Representations and AI

Feb 22, 2025

How do the language models understand the world?

For this discussion, let's focus on text-only language models. Not multimodal models with vision.

We know that the LLMs cannot see, feel or experience the world but somehow they show signs of understanding the world around us. My go-to example would be chess, or you can imagine any game you like. LLMs can play chess to some extent. Isn't it amazing that they have never seen chessboard with vision? Of course, they learn about countless chess matches and chess lessons, tutorials and articles. Still they cannot see but somehow understand chess? Or is it illusion of understanding?

Let's go back to AlphaZero. It's an AI that learns to play and master Go, Chess and Shogi, pinnacle of boardgames for human intelligence. I want to focus on how AlphaZero understands the games. How the AI sees!

We feed AlphaZero the board game states as the image-like data.[1] It's not an image per se. Image, in classical sense, can be seen as a grid of pixel values, consisting of red, green, blue layers. For AlphaZero, we represent the game as a grid with values. e.g., one layer of the player's pieces, one layer of opponent's pieces at corresponding coordinates of the grid, different layer for different information and so on.

The neural network for AlphaZero is convolutional network. It's very different from transformer neural network, which is the backbone of today's LLMs. Convolutional networks are de facto standard for processing image-like data at that time. For one example, convolutional networks are used to identify whether the image is a cat or a dog. They have the intelligence to see things.

So, AlphaZero can see what chess is, where the pieces are, how the pieces move. It becomes the best chess player.

In contrast, language models process text data. Somehow they can play chess well without visual input. It is unsettling.

Then... I stumbled upon something...

Researchers trained Chess GPT (not an official name) only by feeding chess moves as text only. Then, they analyse internal neuron states of the model.

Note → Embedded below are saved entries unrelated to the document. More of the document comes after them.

import Summits.ValiantsHypothesis.ValiantsHypothesis.Theorems.DefinabilityGapPivotCertificate
import Summits.ValiantsHypothesis.ValiantsHypothesis.Theorems.DefinabilityGapSupportRung
import HarnessLib

/-!
# DefinabilityGap — pivot MATCHABILITY of the planted KI design for `m ≥ 66` (unconditional)

Route `route-ValiantsHypothesis-DefinabilityGap`, residual crux `KIPlantedHitting` (item 23547),
rung `R_K1.1` (design girth `2q+1`), ROAD P (the one-column pivot certificate of
`DefinabilityGapPivotCertificate`).  The pivot certificate `KIPivotCertificate m T s₀ r` has two
conditions: (i) the pivot cells `cellEmb m c (r c, s₀)`, `c ∈ T`, are pairwise distinct;
(ii) every pivot is live under the gadget zeros.  This file proves condition (i) OUTRIGHT:

* `kiPivotMatchableFrom` : for every `m ≥ 66` and every family `T` of at most `2q(m)+1` curves
  there are a column `s₀` and rows `r` with pairwise distinct pivot cells
  (`KIPivotMatchable m T`).

PROOF (Hall + double counting + Cauchy–Schwarz, NODE-v7 §F (N3)).  For a column `s` let
`colCells m c s` be the `m` cells of block `c` in grid column `s`.  If Hall's condition fails in
column `s` for `A ⊆ T` (`|⋃_{c∈A} colCells c s| ≤ |A| − 1`), then with `μ_x` the number
of blocks of `A` through the cell `x`, `Σ μ_x = |A|·m` and `Σ μ_x² = |A|·m + P_s(A)` where
`P_s(A)` counts ordered pairs of distinct blocks of `A` with a common cell in column `s` (with
multiplicity), so Cauchy–Schwarz gives `(|A| m)² ≤ (|A| − 1)(|A| m + P_s(A))`
(`hall_defect`).
Two blocks share at most `2` cells (`subDesign_isNWDesign`), whence `P_s(A) ≤ 2|A|(|A| − 1)`,
and the two inequalities force `2 P_s(A) ≥ M(M+6) + 2m`, `M = m(m−1)` (`col_arith`).  If Hall
failed in EVERY column, summing over the `m` columns and using that the column-`s`
intersections of two fixed blocks are disjoint for distinct `s` (so their total is still `≤ 2`)
gives `m(M(M+6)+2m) ≤ 4|T|(|T|−1)`, while `|T| ≤ 2q+1 ≤ 4m²+5` (Bertrand,
`leastPrimeGe_le`) — false for `m ≥ 66`.  So some column satisfies Hall's condition and Hall's
marriage theorem (`Finset.all_card_le_biUnion_card_iff_exists_injective`) gives the rows.

What remains of ROAD P after this file is condition (ii) (liveness) alone.
-/

noncomputable section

They find that the internal states of the model are learning to reconstruct the actual chess board. The data is text only but somehow the model can see it internally. [2]

So in a way, the language model feed on text data but they can see. They can imagine what the physical world looks like. This is intelligence. May be not like our intelligence. They are a different form of intelligence.

Let's imagine there is an alien race somewhere in the universe. They can communicate with thoughts. They can see auras emitting from living beings. They can see 7 days into the future and possible variations. When they see us humans, they wonder if we are intelligent at all because we don't have the communication abilities like them. Because we lack some extra sensory abilities to perceive the world like them.